Untuk menjaga keaslian hadits para sahabat, tabi’in dan seterusnya sangat hati-hati dalam meriwayatkan hadits. Para ulama telah mengklasifikasikan hadits dan menggolongkan dengan beberapa kategori hadits sesuai dengan sifat perawinya. Di antara kategori tersebut adalah kategori hadits dhaif, hadits mawdhu’, hadits mudallas,  hadits munqati’ dan lain-lain. Para ulama dalam bidang hadits juga telah mengembangkan ilmu-ilmu yang berpangkal pada sanad seperti rijal al-hadits, ilmu tabaqat al-ruwat, ilmu Tarikh Rijal al-Hadits, Ilmu Jarh wa al-Ta’dil dan ilmu-ilmu yang berpangkal pada matan seperti Ilmu Gharaib al-Hadits, Ilmu Asbab Wurud al-Hadits, Ilmu Tawarikh al-Mutun, Ilmu Talfiq al-Hadits dan ilmu yang berpangkal pada sanad dan matan seperti Ilmu ‘Ilali al-Hadits.
Selain itu, dalam upaya untuk menjaga keeksistensian hadits,  para perawi hadits juga telah disaring untuk diterima riwayatnya dengan menggunakan metodologi unik yang telah dirangkum oleh para pakar hadits, yaitu sebuah hadits diterima jika rawinya atau orang yang merawikan hadits tersebut bersifat ‘adil,[7] sempurna ingatannya artinya kuat hafalannya, sanadnya tidak terputus, hadits itu tidak cacat (‘ilat) dan tidak janggal.

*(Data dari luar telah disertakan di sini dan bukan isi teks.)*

import Summits.ResolutionOfSingularities.ResolutionOfSingularities.Theorems.FrobeniusClosingPatchingRelPerfectMonomialRouteKWin
import Summits.ResolutionOfSingularities.ResolutionOfSingularities.Theorems.FrobeniusClosingPatchingRelPerfectMonomialPolyhedraGameMarked
import HarnessLib

/-!
# Crux `PatchingRelPerfect` (stmt-ResolutionOfSingularities-16161), chain W5.2 — F7(β) (β-AX) X3 C-II: the MULTI-HOST TAIL THEOREM
# `MultiHostTailTerminates` (idea-1 Sketch v13 §3) DERIVED from the tree's polyhedra game (Route K, marking 1)

[OURS · L1 W5.2 · F7(β) (β-AX) X3 `PhaseCTermination₂` C-II · STATEMENTS (§1) = res-L1-w52-idea-1 g12 `Sketch-L1-idea-1-v13.lean` §3
VERBATIM, credited (`Table`, `Table.IsVacated/StripLegal/strip/LineLegal/lineChart/drop/PointLegal/pointChart`, `Terminates`,
`MultiHostTailTerminates`); res-L1-w52-plan-1 NAMING G11-32 / RULING G11-30 (C-II = Bierstone–Milman arXiv:math/0411340 Thm 8.5, `e = 1`);
PROOF (§2–§3) = res-L1-w52-stub-1 g5].  Replaces the role of NO printed item; NOT a statement of the manuscript under review (AI-written,
weaker than expert review).

THE POINT: Bierstone–Milman 8.5 with marking `1` is ALREADY a tree theorem in chart-free global form — `PolyhedraGame.routeKTarget :
1 ≤ m → RouteKTarget m`, `RouteKTarget 1 = ∀ s, s.WF → WinnableAll 1 s` (Hironaka's polyhedra game with marking `1`: centres = non-empty
strata inside the cosupport, controlled transform `c = 1`, win = «at every stratum some generator has weight `0`», all fresh names).  §2
SIMULATES idea-1's pointwise table game inside it: a point over the origin is an injective labelling `lab : Fin 3 → B` of the slots, the set
`P` of slots whose letters pass (`P.image lab` a stratum) and the local table `L` = the global exponents read on the present slots (`localRow`);
a global permissible move either misses the point (`simulate` recurses on the same local data) or is `lab '' I`, `I ⊆ P`, and then the
`strip` / `line` / `point` constructors are fed with the children read at the strata `insert e (…)` of `moveStrata` (`child`, one lemma for
every chart `c ∈ I` and dropped set `D ⊆ I ∖ {c}`; `moveExp J e 1` IS the «sum over the centre's slots minus one» law of
`…DepthPhaseCMonomialTailLaws`).  §3: **`multiHostTailTerminates`** = `routeKTarget le_rfl` on `⟨{0,1,2}, 𝒫{0,1,2}, rows⟩` + `simulate`.
Fact-free; zero new mathematics (dictionary = tri-2 v11.9 AC5, G11-29 (5)).  STATUS (RULING G11-36): DEFERRED/BANKED — the C-II ∃-level closer
is T4 on the residual; this file is the certified GERM-LEVEL engine, kept off the critical path.

## References
* E. Bierstone, P. Milman, *Desingularization of toric and binomial varieties*, J. Alg. Geom. 15 (2006), Thm 8.5, Rem 8.6. [BierstoneMilman2006]
* J. Kollár, *Lectures on Resolution of Singularities* (2007), (3.111) Step 3. [Kollar2007]
-/

-- `Summit.<Summit>.<Sub>.Theorems` with `Sub = Summit` (single-conjunct summit, D-0017)
set_option linter.dupNamespace false

namespace Summit.ResolutionOfSingularities.ResolutionOfSingularities.Theorems.X3Tail

open Finset PolyhedraGame

/-! ## §1 The multi-host tail as an ∃-form exponent-table theorem (idea-1 Sketch v13 §3, verbatim) -/

/-- [OURS · idea-1 Sketch v13] Exponent table of the residual on the carrier: one row per monomial generator, three letters. -/
abbrev Table : Type := List (Fin 3 → ℕ)

namespace Table
/-- [OURS · idea-1 Sketch v13] The residual is a unit: some generator has become `1`. -/
def IsVacated (T : Table) : Prop := ∃ α ∈ T, α = 0
/-- [OURS · idea-1 Sketch v13] STRIP along the member trace `V(q_ℓ)`: legal iff every generator involves `ℓ`. -/
def StripLegal (T : Table) (ℓ : Fin 3) : Prop := ∀ α ∈ T, 1 ≤ α ℓ
/-- [OURS · idea-1 Sketch v13] Effect of the strip (weight one): every generator loses one `q_ℓ`. -/
def strip (T : Table) (ℓ : Fin 3) : Table := T.map fun α => Function.update α ℓ (α ℓ - 1)
/-- [OURS · idea-1 Sketch v13] LINE `V(q_c, q_d)`: legal iff every generator involves `c` or `d`. -/
def LineLegal (T : Table) (c d : Fin 3) : Prop := c ≠ d ∧ ∀ α ∈ T, 1 ≤ α c + α d
/-- [OURS · idea-1 Sketch v13] Chart of letter `c` of the line blow-up (exceptional letter in slot `c`, weight-one division). -/
def lineChart (T : Table) (c d : Fin 3) : Table := T.map fun α => Function.update α c (α c + α d - 1)
/-- [OURS · idea-1 Sketch v13] A strict-transform letter that no longer passes through the point becomes a unit. -/
def drop (T : Table) (ℓ : Fin 3) : Table := T.map fun α => Function.update α ℓ 0
/-- [OURS · idea-1 Sketch v13] POINT blow-up: legal iff the point lies in the cosupport (no generator is a unit). -/
def PointLegal (T : Table) : Prop := ∀ α ∈ T, 1 ≤ α 0 + α 1 + α 2
/-- [OURS · idea-1 Sketch v13] Chart of letter `c` of the point blow-up. -/
def pointChart (T : Table) (c : Fin 3) : Table := T.map fun α => Function.update α c (α 0 + α 1 + α 2 - 1)

end Table

/-- [OURS · idea-1 Sketch v13 / memo §14.11] Finite legal move trees ending in VACATED tables at every point over the point. -/
inductive Terminates : Table → Prop
  | vac {T : Table} : T.IsVacated → Terminates T
  | strip {T : Table} (ℓ : Fin 3) : T.StripLegal ℓ → Terminates (T.strip ℓ) → Terminates T
  | line {T : Table} (c d : Fin 3) : T.LineLegal c d →
      Terminates (T.lineChart c d) → Terminates (T.lineChart d c) →
      Terminates ((T.lineChart c d).drop d) → Terminates ((T.lineChart d c).drop c) → Terminates T
  | point {T : Table} : T.PointLegal →
      (∀ c, Terminates (T.pointChart c)) → (∀ c ℓ, ℓ ≠ c → Terminates ((T.pointChart c).drop ℓ)) →
      (∀ c, Terminates (((T.pointChart c).drop (c + 1)).drop (c + 2))) → Terminates T

/-- [OURS · idea-1 Sketch v13 / memo §14.11 · RULING G11-29 (5) P3b] **MULTI-HOST TAIL THEOREM (statement, ∃-form).**  Every non-empty
exponent table admits a finite legal move tree vacating the residual at every point over the point.  (= Bierstone–Milman arXiv:math/0411340
Thm 8.5 for `P = N`, `e = 1`.) -/
def MultiHostTailTerminates : Prop := ∀ T : Table, T ≠ [] → Terminates T


/-! ## §2 Simulation inside the global polyhedra game with marking `1` -/

section Simulation

/-- [OURS] The local row of a global exponent vector at the point `(lab, P)`: the exponents of the letters through the point, `0` on the
slots whose letter does not pass. -/
def localRow (lab : Fin 3 → ℕ) (P : Finset (Fin 3)) (a : ℕ →₀ ℕ) : Fin 3 → ℕ :=
  fun i => if i ∈ P then a (lab i) else 0

/-- [OURS] The local row after a move with centre slots `I`, read in the chart of slot `c ∈ I` at the point where the strict transforms of the
slots in `D ⊆ I ∖ {c}` are dropped: slot `c` carries `Σ_{i ∈ I} αᵢ − 1`, the slots in `D` carry `0`, the rest is kept. -/
def newRow (I : Finset (Fin 3)) (c : Fin 3) (D : Finset (Fin 3)) (α : Fin 3 → ℕ) : Fin 3 → ℕ :=
  fun i => if i ∈ D then 0 else if i = c then (∑ j ∈ I, α j) - 1 else α i

variable {s : State}

/-- The weight of a vector on the image stratum is the sum of the local row over the slots. [folklore] -/
theorem weight_image_eq (lab : Fin 3 → ℕ) (hlab : Function.Injective lab) {P I : Finset (Fin 3)} (hI : I ⊆ P) (a : ℕ →₀ ℕ) :
    weight (I.image lab) a = ∑ i ∈ I, localRow lab P a i := by
  rw [weight, Finset.sum_image fun x _ y _ h => hlab h]
  exact Finset.sum_congr rfl fun i hi => by rw [localRow, if_pos (hI hi)]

Perlu kiranya untuk digaris bawahi, bahwa kebenaran suatu hadits bukan saja ditentukan oleh isi namun juga oleh ahlaq. Biarpun isinya benar, namun jika buruk ahlaqnya (orang yang merawikan hadits), maka periwayatan hadits tersebut akan ditolak. Memasukkan moralitas ke dalam struktur ilmu merupakan keunikan tersendiri dalam bangunan struktur keilmuan Islam. Jadi, dapat dikatakan juga bahwa kriteria yang ditetapkan oleh para ulama hadits sangat ketat.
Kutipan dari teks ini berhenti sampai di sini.